- What you should do: Copy every line of the material below exactly.

- Information shown:

import Mathlib
import Summits.RiemannHypothesis.RiemannHypothesis.Theorems.PfPersistenceF2PlantedIndex
import Literature.MathematicalPhysics.QuantumFieldTheory.Balaban1983to89.B9Thm311

/-!
# PfPersistenceF2PlantedEnvelope — algebraic half of the planted-twin envelope P2-ENV

pub-rhpf-fake-2 (mechanism/rigidity campaign; no RH claims), FAKES.md §2.1.  A planted zero
quadruple changes a Galerkin block `A` (ζ's) into `A + c • (p pᵀ − q qᵀ)`, `c = 4w ≥ 0`,
`p + iq = (u_n(z))_n`.  The ENVELOPE statement used by the cell is: every Rayleigh quotient, hence
every eigenvalue floor and every block-Lipschitz functional, moves by at most
`B := c (‖p‖² + ‖q‖²)`.  Here we prove the algebraic half at kernel level:

* `abs_dotProduct_planted_mulVec_le` : `|vᵀ (c (p pᵀ − q qᵀ)) v| ≤ c (p·p + q·q) (v·v)` (Cauchy–Schwarz,
  reusing `B9Thm311.dot_sq_le` and `PfPersistenceF2PlantedIndex.dotProduct_planted_mulVec`);
* `floor_of_planted` : a floor `ε (v·v) ≤ vᵀ A v` for all `v` passes to the floor `ε − c (p·p + q·q)`
  for the planted block, and `ceiling_of_planted` the symmetric statement — i.e. Weyl's inequality for
  the bottom (and, through min–max, every) eigenvalue in the form the served records are read.

The analytic half (the size of `‖p‖² + ‖q‖² = Σ_n |u_n(η+iḡ)|² ≤ B(a,N)/4w` below the height reach
`πN/a < ḡ`) is NOT formalised here (THEOREM-informal in FAKES §2.1, constants DATA).
-/

namespace Summit.RiemannHypothesis.RiemannHypothesis.Theorems.PfPersistenceF2PlantedEnvelope

open Matrix BigOperators
open Summit.RiemannHypothesis.RiemannHypothesis.Theorems.PfPersistenceF2PlantedIndex
  (dotProduct_planted_mulVec)
open Literature.MathematicalPhysics.QuantumFieldTheory.Balaban1983to89.B9Thm311 (dot_sq_le)

variable {n : Type*} [Fintype n]

/-- **Envelope, algebraic half.** `|vᵀ (c (p pᵀ − q qᵀ)) v| ≤ c (p·p + q·q) (v·v)` for `c ≥ 0`. -/
theorem abs_dotProduct_planted_mulVec_le (p q v : n → ℝ) {c : ℝ} (hc : 0 ≤ c) :
    |v ⬝ᵥ ((c • (vecMulVec p p - vecMulVec q q)) *ᵥ v)| ≤ c * (p ⬝ᵥ p + q ⬝ᵥ q) * (v ⬝ᵥ v) := by
  rw [dotProduct_planted_mulVec]
  have hp := dot_sq_le p v
  have hq := dot_sq_le q v
  have hp0 : 0 ≤ c * (p ⬝ᵥ v) ^ 2 := mul_nonneg hc (sq_nonneg _)
  have hq0 : 0 ≤ c * (q ⬝ᵥ v) ^ 2 := mul_nonneg hc (sq_nonneg _)
  have hp1 : c * (p ⬝ᵥ v) ^ 2 ≤ c * ((p ⬝ᵥ p) * (v ⬝ᵥ v)) := mul_le_mul_of_nonneg_left hp hc
  have hq1 : c * (q ⬝ᵥ v) ^ 2 ≤ c * ((q ⬝ᵥ q) * (v ⬝ᵥ v)) := mul_le_mul_of_nonneg_left hq hc
  rw [abs_le]
  constructor
  · nlinarith
  · nlinarith

/-- **Weyl floor.** A Rayleigh floor `ε` of `A` passes to the floor `ε − c (p·p + q·q)` of the planted block. -/
theorem floor_of_planted (A : Matrix n n ℝ) (p q : n → ℝ) {c ε : ℝ} (hc : 0 ≤ c)
    (hfloor : ∀ v : n → ℝ, ε * (v ⬝ᵥ v) ≤ v ⬝ᵥ (A *ᵥ v)) (v : n → ℝ) :
    (ε - c * (p ⬝ᵥ p + q ⬝ᵥ q)) * (v ⬝ᵥ v)
      ≤ v ⬝ᵥ ((A + c • (vecMulVec p p - vecMulVec q q)) *ᵥ v) := by
  rw [add_mulVec, dotProduct_add]
  have h1 := hfloor v
  have h2 := abs_dotProduct_planted_mulVec_le p q v hc
  have h3 := neg_abs_le (v ⬝ᵥ ((c • (vecMulVec p p - vecMulVec q q)) *ᵥ v))
  nlinarith

/-- **Weyl ceiling.** Symmetrically, a Rayleigh ceiling `M` of `A` passes to `M + c (p·p + q·q)`. -/
theorem ceiling_of_planted (A : Matrix n n ℝ) (p q : n → ℝ) {c M : ℝ} (hc : 0 ≤ c)
    (hceil : ∀ v : n → ℝ, v ⬝ᵥ (A *ᵥ v) ≤ M * (v ⬝ᵥ v)) (v : n → ℝ) :
    v ⬝ᵥ ((A + c • (vecMulVec p p - vecMulVec q q)) *ᵥ v)
      ≤ (M + c * (p ⬝ᵥ p + q ⬝ᵥ q)) * (v ⬝ᵥ v) := by
  rw [add_mulVec, dotProduct_add]
  have h1 := hceil v
  have h2 := abs_dotProduct_planted_mulVec_le p q v hc
  have h3 := le_abs_self (v ⬝ᵥ ((c • (vecMulVec p p - vecMulVec q q)) *ᵥ v))
  nlinarith

/-- **Twin reading.** If the planted vectors are small, `c (p·p + q·q) ≤ B`, then a window whose
ζ-floor is `ε` has planted floor at least `ε − B`: a functional reading the floor at resolution
coarser than `B` cannot tell the two blocks apart (the door-row statement of CLOSED-CLASSES §E-D,
with `B` supplied by the analytic envelope). -/
theorem floor_of_planted_of_le (A : Matrix n n ℝ) (p q : n → ℝ) {c ε B : ℝ} (hc : 0 ≤ c)
    (hB : c * (p ⬝ᵥ p + q ⬝ᵥ q) ≤ B)
    (hfloor : ∀ v : n → ℝ, ε * (v ⬝ᵥ v) ≤ v ⬝ᵥ (A *ᵥ v)) (v : n → ℝ) :
    (ε - B) * (v ⬝ᵥ v) ≤ v ⬝ᵥ ((A + c • (vecMulVec p p - vecMulVec q q)) *ᵥ v) := by
  have h := floor_of_planted A p q hc hfloor v
  have hvv : 0 ≤ v ⬝ᵥ v := by
    have : v ⬝ᵥ v = ∑ i, v i ^ 2 := by simp [dotProduct, pow_two]
    rw [this]; exact Finset.sum_nonneg fun i _ => sq_nonneg _
  nlinarith

end Summit.RiemannHypothesis.RiemannHypothesis.Theorems.PfPersistenceF2PlantedEnvelope

#print axioms Summit.RiemannHypothesis.RiemannHypothesis.Theorems.PfPersistenceF2PlantedEnvelope.abs_dotProduct_planted_mulVec_le
#print axioms Summit.RiemannHypothesis.RiemannHypothesis.Theorems.PfPersistenceF2PlantedEnvelope.floor_of_planted_of_le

- Answer to this problem:
import Mathlib
import Summits.RiemannHypothesis.RiemannHypothesis.Theorems.PfPersistenceF2PlantedIndex
import Literature.MathematicalPhysics.QuantumFieldTheory.Balaban1983to89.B9Thm311

/-!
# PfPersistenceF2PlantedEnvelope — algebraic half of the planted-twin envelope P2-ENV

pub-rhpf-fake-2 (mechanism/rigidity campaign; no RH claims), FAKES.md §2.1.  A planted zero
quadruple changes a Galerkin block `A` (ζ's) into `A + c • (p pᵀ − q qᵀ)`, `c = 4w ≥ 0`,
`p + iq = (u_n(z))_n`.  The ENVELOPE statement used by the cell is: every Rayleigh quotient, hence
every eigenvalue floor and every block-Lipschitz functional, moves by at most
`B := c (‖p‖² + ‖q‖²)`.  Here we prove the algebraic half at kernel level:

* `abs_dotProduct_planted_mulVec_le` : `|vᵀ (c (p pᵀ − q qᵀ)) v| ≤ c (p·p + q·q) (v·v)` (Cauchy–Schwarz,
  reusing `B9Thm311.dot_sq_le` and `PfPersistenceF2PlantedIndex.dotProduct_planted_mulVec`);
* `floor_of_planted` : a floor `ε (v·v) ≤ vᵀ A v` for all `v` passes to the floor `ε − c (p·p + q·q)`
  for the planted block, and `ceiling_of_planted` the symmetric statement — i.e. Weyl's inequality for
  the bottom (and, through min–max, every) eigenvalue in the form the served records are read.

The analytic half (the size of `‖p‖² + ‖q‖² = Σ_n |u_n(η+iḡ)|² ≤ B(a,N)/4w` below the height reach
`πN/a < ḡ`) is NOT formalised here (THEOREM-informal in FAKES §2.1, constants DATA).
-/

namespace Summit.RiemannHypothesis.RiemannHypothesis.Theorems.PfPersistenceF2PlantedEnvelope

open Matrix BigOperators
open Summit.RiemannHypothesis.RiemannHypothesis.Theorems.PfPersistenceF2PlantedIndex
  (dotProduct_planted_mulVec)
open Literature.MathematicalPhysics.QuantumFieldTheory.Balaban1983to89.B9Thm311 (dot_sq_le)

variable {n : Type*} [Fintype n]

/-- **Envelope, algebraic half.** `|vᵀ (c (p pᵀ − q qᵀ)) v| ≤ c (p·p + q·q) (v·v)` for `c ≥ 0`. -/
theorem abs_dotProduct_planted_mulVec_le (p q v : n → ℝ) {c : ℝ} (hc : 0 ≤ c) :
    |v ⬝ᵥ ((c • (vecMulVec p p - vecMulVec q q)) *ᵥ v)| ≤ c * (p ⬝ᵥ p + q ⬝ᵥ q) * (v ⬝ᵥ v) := by
  rw [dotProduct_planted_mulVec]
  have hp := dot_sq_le p v
  have hq := dot_sq_le q v
  have hp0 : 0 ≤ c * (p ⬝ᵥ v) ^ 2 := mul_nonneg hc (sq_nonneg _)
  have hq0 : 0 ≤ c * (q ⬝ᵥ v) ^ 2 := mul_nonneg hc (sq_nonneg _)
  have hp1 : c * (p ⬝ᵥ v) ^ 2 ≤ c * ((p ⬝ᵥ p) * (v ⬝ᵥ v)) := mul_le_mul_of_nonneg_left hp hc
  have hq1 : c * (q ⬝ᵥ v) ^ 2 ≤ c * ((q ⬝ᵥ q) * (v ⬝ᵥ v)) := mul_le_mul_of_nonneg_left hq hc
  rw [abs_le]
  constructor
  · nlinarith
  · nlinarith

/-- **Weyl floor.** A Rayleigh floor `ε` of `A` passes to the floor `ε − c (p·p + q·q)` of the planted block. -/
theorem floor_of_planted (A : Matrix n n ℝ) (p q : n → ℝ) {c ε : ℝ} (hc : 0 ≤ c)
    (hfloor : ∀ v : n → ℝ, ε * (v ⬝ᵥ v) ≤ v ⬝ᵥ (A *ᵥ v)) (v : n → ℝ) :
    (ε - c * (p ⬝ᵥ p + q ⬝ᵥ q)) * (v ⬝ᵥ v)
      ≤ v ⬝ᵥ ((A + c • (vecMulVec p p - vecMulVec q q)) *ᵥ v) := by
  rw [add_mulVec, dotProduct_add]
  have h1 := hfloor v
  have h2 := abs_dotProduct_planted_mulVec_le p q v hc
  have h3 := neg_abs_le (v ⬝ᵥ ((c • (vecMulVec p p - vecMulVec q q)) *ᵥ v))
  nlinarith

/-- **Weyl ceiling.** Symmetrically, a Rayleigh ceiling `M` of `A` passes to `M + c (p·p + q·q)`. -/
theorem ceiling_of_planted (A : Matrix n n ℝ) (p q : n → ℝ) {c M : ℝ} (hc : 0 ≤ c)
    (hceil : ∀ v : n → ℝ, v ⬝ᵥ (A *ᵥ v) ≤ M * (v ⬝ᵥ v)) (v : n → ℝ) :
    v ⬝ᵥ ((A + c • (vecMulVec p p - vecMulVec q q)) *ᵥ v)
      ≤ (M + c * (p ⬝ᵥ p + q ⬝ᵥ q)) * (v ⬝ᵥ v) := by
  rw [add_mulVec, dotProduct_add]
  have h1 := hceil v
  have h2 := abs_dotProduct_planted_mulVec_le p q v hc
  have h3 := le_abs_self (v ⬝ᵥ ((c • (vecMulVec p p - vecMulVec q q)) *ᵥ v))
  nlinarith

/-- **Twin reading.** If the planted vectors are small, `c (p·p + q·q) ≤ B`, then a window whose
ζ-floor is `ε` has planted floor at least `ε − B`: a functional reading the floor at resolution
coarser than `B` cannot tell the two blocks apart (the door-row statement of CLOSED-CLASSES §E-D,
with `B` supplied by the analytic envelope). -/
theorem floor_of_planted_of_le (A : Matrix n n ℝ) (p q : n → ℝ) {c ε B : ℝ} (hc : 0 ≤ c)
    (hB : c * (p ⬝ᵥ p + q ⬝ᵥ q) ≤ B)
    (hfloor : ∀ v : n → ℝ, ε * (v ⬝ᵥ v) ≤ v ⬝ᵥ (A *ᵥ v)) (v : n → ℝ) :
    (ε - B) * (v ⬝ᵥ v) ≤ v ⬝ᵥ ((A + c • (vecMulVec p p - vecMulVec q q)) *ᵥ v) := by
  have h := floor_of_planted A p q hc hfloor v
  have hvv : 0 ≤ v ⬝ᵥ v := by
    have : v ⬝ᵥ v = ∑ i, v i ^ 2 := by simp [dotProduct, pow_two]
    rw [this]; exact Finset.sum_nonneg fun i _ => sq_nonneg _
  nlinarith

end Summit.RiemannHypothesis.RiemannHypothesis.Theorems.PfPersistenceF2PlantedEnvelope

#print axioms Summit.RiemannHypothesis.RiemannHypothesis.Theorems.PfPersistenceF2PlantedEnvelope.abs_dotProduct_planted_mulVec_le
#print axioms Summit.RiemannHypothesis.RiemannHypothesis.Theorems.PfPersistenceF2PlantedEnvelope.floor_of_planted_of_le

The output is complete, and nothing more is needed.